Apidays Singapore 2024 - Building Digital Trust in a Digital Economy by Veron...
Apidays Singapore 2024 - Building Digital Trust in a Digital Economy by Veron...Apidays Singapore 2024 - Building Digital Trust in a Digital Economy by Veron...
Apidays Singapore 2024 - Building Digital Trust in a Digital Economy by Veron...
 

A complete hadoop stack

  • 1. A Complete Hadoop Stack Abhra Pal April - 2016
  • 2. Background I have been working and experimenting with Hadoop for sometime now. Now that I know and understand, it reminds me how I started and struggled getting the right direction in designing a complete Hadoop stack. While Hadoop gives you a lot of flexibility, it also creates a confusion because there are many directions you can choose and integrate with your core solution. So here, I present my version of it. This is also my first publication on slideshare – so apologies if your find mistakes. I have only used Apache Hadoop (version 2.6.2) and all open source projects.
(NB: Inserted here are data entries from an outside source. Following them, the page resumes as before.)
import Literature.AlgebraicGeometry.Motives.FaltingsECTateFiniteEndProofs
import Literature.AlgebraicGeometry.Motives.FaltingsECTateMainTheoremProofs
import Literature.AlgebraicGeometry.Motives.FaltingsECTateFrobeniusScalarProofs
import Literature.AlgebraicGeometry.Motives.FaltingsECTateNoncommutativeProofs
import Literature.NumberTheory.EllipticCurves.IsogenyTwoPowerQuotientProofs
import Literature.NumberTheory.EllipticCurves.FrobeniusScalarCharTwoProofs
import HarnessLib
/-- **Shapiro lifts under `H¹(θ, Φ)` — the trivial double coset.** For every class `a ∈ H¹(N, X)`:
`H¹(θ, Φ)(Sh_N^G a) = Sh_{θ⁻¹N}^D(θ_N^* a)`, where `θ_N^* : H¹(N, X) → H¹(θ⁻¹N, X)` is the restriction along `θ_N` (identity on
coefficients) and both Shapiro lifts are the tree's `shapiroLift` for arbitrary representatives with `s(1) = 1`. On cocycles, with
global representatives adapted to the local ones, the two sides agree ON THE NOSE (same Schreier elements).
[cite: Brown1982, III §5 (5.6)(b)] [cite: NeukirchSchmidtWingberg2008, I §6 Prop. (1.6.4)] -/
theorem map_resCoindFinHom_shapiroLift [IsTopologicalGroup G] [IsTopologicalGroup D] (hN : IsOpen (N : Set G))
    {s : G ⧸ N → G} (hs : ∀ y : G ⧸ N, (s y : G ⧸ N) = y) (hs1 : s ((1 : G) : G ⧸ N) = 1)
    {sD : D ⧸ N.comap (θ : D →* G) → D} (hsD : ∀ y, (sD y : D ⧸ N.comap (θ : D →* G)) = y)
    (hsD1 : sD ((1 : D) : D ⧸ N.comap (θ : D →* G)) = 1) (a : continuousCohomology 1 (subgroupRep X N)) :
    ContinuousCohomology.map θ (resCoindFinHom X N θ) 1 (shapiroLift X N hN hs hs1 a) =
      shapiroLift (TopRep.res (θ : D →* G) X) (N.comap (θ : D →* G)) (isOpen_comap N θ hN) hsD hsD1
        (ContinuousCohomology.map (comapSubtypeHom N θ) (comapCoeffHom X N θ) 1 a) := by
  obtain ⟨s', hs', hs'1, hadapt⟩ := exists_adapted_reps_of_hom N θ hsD hsD1
  rw [shapiroLift_eq_of_reps X N hN hs hs1 hs' hs'1]
  obtain ⟨f, rfl⟩ := oneCocycleClass_surjective _ a
  rw [shapiroLift_oneCocycleClass, map_oneCocycleClass, map_oneCocycleClass, shapiroLift_oneCocycleClass]
  congr 1
  refine Subtype.ext (ContinuousMap.ext fun d => funext fun y' => ?_)
  rw [contOneCocycles.pullback_apply, resCoindFinHom_apply, shapiroCocycle_apply, shapiroCocycle_apply,
    contOneCocycles.pullback_apply, comapCoeffHom_apply]
  -- the two Schreier elements agree under `θ`
  have hy : ((θ d : G))⁻¹ • quotientMapOfHom N θ y' = quotientMapOfHom N θ (d⁻¹ • y') := by
    rw [quotientMapOfHom_smul, map_inv]
  have hsch : schreierElt N hs' (θ d) (((θ d : G))⁻¹ • quotientMapOfHom N θ y') =
      comapSubtypeHom N θ (schreierElt (N.comap (θ : D →* G)) hsD d (d⁻¹ • y')) := by
    apply Subtype.ext
    rw [schreierElt_coe, comapSubtypeHom_apply_coe, schreierElt_coe, hy, smul_inv_smul, ← quotientMapOfHom_smul, smul_inv_smul,
      hadapt, hadapt, map_mul, map_mul, map_inv]
  rw [hsch, hadapt]
  rfl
For you to be able to understand the technical solution, you need to understand Hadoop core concepts, NOSQL, Columnar Database, grid, CGI, Python, JSON and Javascript.
  • 3. Solution : My Hadoop Technology Stack Data Acquisition Data Transformation Data Exploration & Prediction Data Lake Output Data Exploitation File Based data using Hadoop shell PIG for loading R (but there are challenges of using R with full capacity of Hadoop) MONGODB with mongo-Hadoop connectors to store the output from data transformations Python CGI to create a web application Web Service Data using FLUME HIVE for query based operations on structured data Python libraries like NUMPY / SCIPY for machine learning PIG will move the data from HIVE to MONGO JQUERY to bind JSON responses with D3 Structured Data using SQOOP HBASE for columnar data The whole stack / cluster can be built on Ubuntu 64 bit OS – 14.04 and Hadoop 2
  • 4. Architecture / Interface Diagram HADOOP Cluster MongoDB Cluster Application Server SQOOP Flume Hadoop Shell HDFS HIVE PIG Python Machine Learning Router / Query Servers (≥2) Config Server (≥2) Shard / Replica (≥2) HCATALOG Python CGI JQUERYMongo REST D3 PiMONGO Mongo Hadoop Mongo Hadoop
  • 5. Conclusion, Alternatives & Further Reading I wanted to keep this simple and straight forward – so I have kept the details. If you like to know further details – I would love to explain to do so with examples. Spark coming in a big way ahead – would definitely provide us more solutions on designing the stack – specially the Spark R libraries, but spark is compatible with Python. Different adapters are improving for R-Hadoop and sure this will improve in time to come. The main idea of my solution is that HIVE alone can not suffice for a real time dashboard and hence the output of processed data and exploration needs to be taken out of Hadoop. The reason for using MONGODB in my stack is the flexibility and that MONGO offers an automatic REST API on all its collections.